> **What is required**: The response should consist of every record, reproduced exactly.

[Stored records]
import Summits.QuantumFields.BalabanUV.Beta.GAN24.BiStencilZeroMode
import Summits.QuantumFields.BalabanUV.Beta.GAN24.KernelLegCharges
import Literature.MathematicalPhysics.QuantumFieldTheory.Balaban1983to89.Beta.BalabanStepJetsSucc

/-!
# `BalabanUV.Beta.GAN24.PairingCellTransfer` — binder row G-an2-4 ∕ (CONV-C), row (C) at the levels `j ≥ 1`, CONTACT side; Part 42 of
# `GAN24/FourFaceGaugeSectors`: **KINEMATICS OF THE CONTACT FACE PAIRING** — (i) the cell restriction of a jointly block-covariant pairing moves from one
# slot to the other; (ii) face masks and face-masked leg pairs of bi-localised kernels; (iii) the four-fold absolute summability of a contact word read
# between two exit faces and the BRIDGE from the nested per-fibre bracket (Parts 37∕38∕40's currency) to the `⟨current, G·current⟩` face pairing of a
# triple word `S κ v ∘ G ∘ S κ′ t` — all generic in a local stencil family `S` and a decaying kernel `G`

NOT IN PRINT; OUR BOOKKEEPING (G-an2-4 crux team (2), leaf prover `b2b-balaban-gan24-formalise-leaf-02`, gen 68).  WHY (memo `CT-THREE-CHANNELS-g68.md` §3c).
Parts 38 ∕ 40 display the CONTACT bracket of road-P2's member zero mode as `PAIRFORM_j = cH²·(⟨J^{cell}_{κα}, G_j J_{κ′β}⟩ + ⟨J_{κ′α}, G_j J^{cell}_{κβ}⟩)` — two
`⟨current, G_j·current⟩` pairings in which exactly ONE of the two face currents carries the cell restriction of `zmode`'s first slot (`rr ∈ box Lc`).  Road-P2's
pair-form socket (F9 `exists_pairForm_of_word`) needs `R(ab;ce)` antisymmetric in EACH pair; the full face currents are antisymmetric by the Ward identity (leaf-06's
lane), the cell-restricted ones are NOT (the cell face field is not pure gauge) — so each antisymmetry is read on the form in which THAT pair's current is the full one,
and the two forms must agree: the cell restriction has to move between the two currents.  THIS FILE is the generic kinematics ([folklore] lattice-sum bookkeeping;
0 `def`, 0 cited facts, 0 `def … : Prop`, 0 sorry); Part 43 (`ContactPairingCellTransfer`) instantiates it at the typed objects and at Part 40's literal bracket.
* §1 **`sum_box_tsum_swap_of_cov`** (`G (v+N•t) (s+N•t) = G v s`, summable in each slot ⟹ `Σ_{rr∈box} Σ'_v G v (toSite rr) = Σ_{rr∈box} Σ'_s G (toSite rr) s` — the mechanism
  of my g67 `FourFaceDressedZeroMode.zmode_transpose_of_cov`, abstracted), `sum_box_tsum_swap_of_cov_masked`, **`tsum_mul_transfer_of_cellSum`** (pairing form).
* §2 face masks: `face_coord_add_zsmul`, `faceMask_add_zsmul`, `abs_faceMask_le`, `abs_facePair_term_le`, `summable_facePair`, **`abs_tsum_facePair_le`** (`≤ C·Zl(δ)²` for a
  `BiLoc` kernel), `tsum_facePair_shiftK`, `ite_eq_mask_mul`, `sum_ite_const_eq_mask_mul`.
* §3 the four-fold machinery: `tsum_four_nested`, `four_shuffle` (generic re-orderings of a summable family on `(X×X)×(X×X)`), `summable_majorant_four` (shear
  equivalence ⟹ product of four exponential series), **`summable_four`**, and the bridge **`nested_eq_facePairing`**:
  `Σ_f Σ'_{(y,z)} 𝟙[y_α]·(S κ v ∘ G)(y,z)(inl α,f)·Σ'_w 𝟙[w_β]·(c·Σ'_t 𝟙[t_κ′]·S κ′ t (z,w)(f,inl β)) = c·Σ'_t 𝟙[t_κ′]·Σ'_{(y,w)} 𝟙[y_α]𝟙[w_β]·(S κ v ∘ G ∘ S κ′ t)(y,w)(inl α, inl β)`.
HONEST: kinematics only; NO current, pairing or table valued; NOTHING of (C) at j ≥ 1 ∕ `hPair` ∕ `hSrc` ∕ (Q-L) discharged; NEVER «G-an2-4 closed» as (CONV-C); NOT D1,
NOT `BetaPertH`, NOT continuum, NOT Clay.  HONEST DEPENDENCY: continuum YM on T⁴ ⇐ BetaPertH ∧ nine spine estimates (0/9 proved); BetaPertH ⇐ (D1) ∧ (D4) ∧ CAP+tail;
G-an2-4 gates asym, D1 and NE2/3/4.  2026-08-24; no existing file touched.
-/

noncomputable section

open Finset
open scoped BigOperators
open Literature.MathematicalPhysics.QuantumFieldTheory
open Literature.MathematicalPhysics.QuantumFieldTheory.Balaban1983to89
open Literature.MathematicalPhysics.QuantumFieldTheory.Balaban1983to89.Beta
open B12Sec2to5 (l1 l1_nonneg)
open ExpKernelCalculus (Site MKer Decays BiLoc shiftK comp Zl Zl_pos summable_exp_shift summable_exp_shift' tsum_exp_shift')
open OneStepResolventKernel (Fib LocStencil biLoc_mono)
open AffineAveraging (box toSite)
open BalabanStepJetsSucc (biLoc_comp_right)
open Summit.QuantumFields.BalabanUV.Beta.GAN24.BiStencilZeroMode (tsum_eq_sum_box_tsum)
open Summit.QuantumFields.BalabanUV.Beta.GAN24.KernelLegCharges (tsum_prod_shiftK)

> **Completed task**:
import Summits.QuantumFields.BalabanUV.Beta.GAN24.BiStencilZeroMode
import Summits.QuantumFields.BalabanUV.Beta.GAN24.KernelLegCharges
import Literature.MathematicalPhysics.QuantumFieldTheory.Balaban1983to89.Beta.BalabanStepJetsSucc

/-!
# `BalabanUV.Beta.GAN24.PairingCellTransfer` — binder row G-an2-4 ∕ (CONV-C), row (C) at the levels `j ≥ 1`, CONTACT side; Part 42 of
# `GAN24/FourFaceGaugeSectors`: **KINEMATICS OF THE CONTACT FACE PAIRING** — (i) the cell restriction of a jointly block-covariant pairing moves from one
# slot to the other; (ii) face masks and face-masked leg pairs of bi-localised kernels; (iii) the four-fold absolute summability of a contact word read
# between two exit faces and the BRIDGE from the nested per-fibre bracket (Parts 37∕38∕40's currency) to the `⟨current, G·current⟩` face pairing of a
# triple word `S κ v ∘ G ∘ S κ′ t` — all generic in a local stencil family `S` and a decaying kernel `G`

NOT IN PRINT; OUR BOOKKEEPING (G-an2-4 crux team (2), leaf prover `b2b-balaban-gan24-formalise-leaf-02`, gen 68).  WHY (memo `CT-THREE-CHANNELS-g68.md` §3c).
Parts 38 ∕ 40 display the CONTACT bracket of road-P2's member zero mode as `PAIRFORM_j = cH²·(⟨J^{cell}_{κα}, G_j J_{κ′β}⟩ + ⟨J_{κ′α}, G_j J^{cell}_{κβ}⟩)` — two
`⟨current, G_j·current⟩` pairings in which exactly ONE of the two face currents carries the cell restriction of `zmode`'s first slot (`rr ∈ box Lc`).  Road-P2's
pair-form socket (F9 `exists_pairForm_of_word`) needs `R(ab;ce)` antisymmetric in EACH pair; the full face currents are antisymmetric by the Ward identity (leaf-06's
lane), the cell-restricted ones are NOT (the cell face field is not pure gauge) — so each antisymmetry is read on the form in which THAT pair's current is the full one,
and the two forms must agree: the cell restriction has to move between the two currents.  THIS FILE is the generic kinematics ([folklore] lattice-sum bookkeeping;
0 `def`, 0 cited facts, 0 `def … : Prop`, 0 sorry); Part 43 (`ContactPairingCellTransfer`) instantiates it at the typed objects and at Part 40's literal bracket.
* §1 **`sum_box_tsum_swap_of_cov`** (`G (v+N•t) (s+N•t) = G v s`, summable in each slot ⟹ `Σ_{rr∈box} Σ'_v G v (toSite rr) = Σ_{rr∈box} Σ'_s G (toSite rr) s` — the mechanism
  of my g67 `FourFaceDressedZeroMode.zmode_transpose_of_cov`, abstracted), `sum_box_tsum_swap_of_cov_masked`, **`tsum_mul_transfer_of_cellSum`** (pairing form).
* §2 face masks: `face_coord_add_zsmul`, `faceMask_add_zsmul`, `abs_faceMask_le`, `abs_facePair_term_le`, `summable_facePair`, **`abs_tsum_facePair_le`** (`≤ C·Zl(δ)²` for a
  `BiLoc` kernel), `tsum_facePair_shiftK`, `ite_eq_mask_mul`, `sum_ite_const_eq_mask_mul`.
* §3 the four-fold machinery: `tsum_four_nested`, `four_shuffle` (generic re-orderings of a summable family on `(X×X)×(X×X)`), `summable_majorant_four` (shear
  equivalence ⟹ product of four exponential series), **`summable_four`**, and the bridge **`nested_eq_facePairing`**:
  `Σ_f Σ'_{(y,z)} 𝟙[y_α]·(S κ v ∘ G)(y,z)(inl α,f)·Σ'_w 𝟙[w_β]·(c·Σ'_t 𝟙[t_κ′]·S κ′ t (z,w)(f,inl β)) = c·Σ'_t 𝟙[t_κ′]·Σ'_{(y,w)} 𝟙[y_α]𝟙[w_β]·(S κ v ∘ G ∘ S κ′ t)(y,w)(inl α, inl β)`.
HONEST: kinematics only; NO current, pairing or table valued; NOTHING of (C) at j ≥ 1 ∕ `hPair` ∕ `hSrc` ∕ (Q-L) discharged; NEVER «G-an2-4 closed» as (CONV-C); NOT D1,
NOT `BetaPertH`, NOT continuum, NOT Clay.  HONEST DEPENDENCY: continuum YM on T⁴ ⇐ BetaPertH ∧ nine spine estimates (0/9 proved); BetaPertH ⇐ (D1) ∧ (D4) ∧ CAP+tail;
G-an2-4 gates asym, D1 and NE2/3/4.  2026-08-24; no existing file touched.
-/

noncomputable section

open Finset
open scoped BigOperators
open Literature.MathematicalPhysics.QuantumFieldTheory
open Literature.MathematicalPhysics.QuantumFieldTheory.Balaban1983to89
open Literature.MathematicalPhysics.QuantumFieldTheory.Balaban1983to89.Beta
open B12Sec2to5 (l1 l1_nonneg)
open ExpKernelCalculus (Site MKer Decays BiLoc shiftK comp Zl Zl_pos summable_exp_shift summable_exp_shift' tsum_exp_shift')
open OneStepResolventKernel (Fib LocStencil biLoc_mono)
open AffineAveraging (box toSite)
open BalabanStepJetsSucc (biLoc_comp_right)
open Summit.QuantumFields.BalabanUV.Beta.GAN24.BiStencilZeroMode (tsum_eq_sum_box_tsum)
open Summit.QuantumFields.BalabanUV.Beta.GAN24.KernelLegCharges (tsum_prod_shiftK)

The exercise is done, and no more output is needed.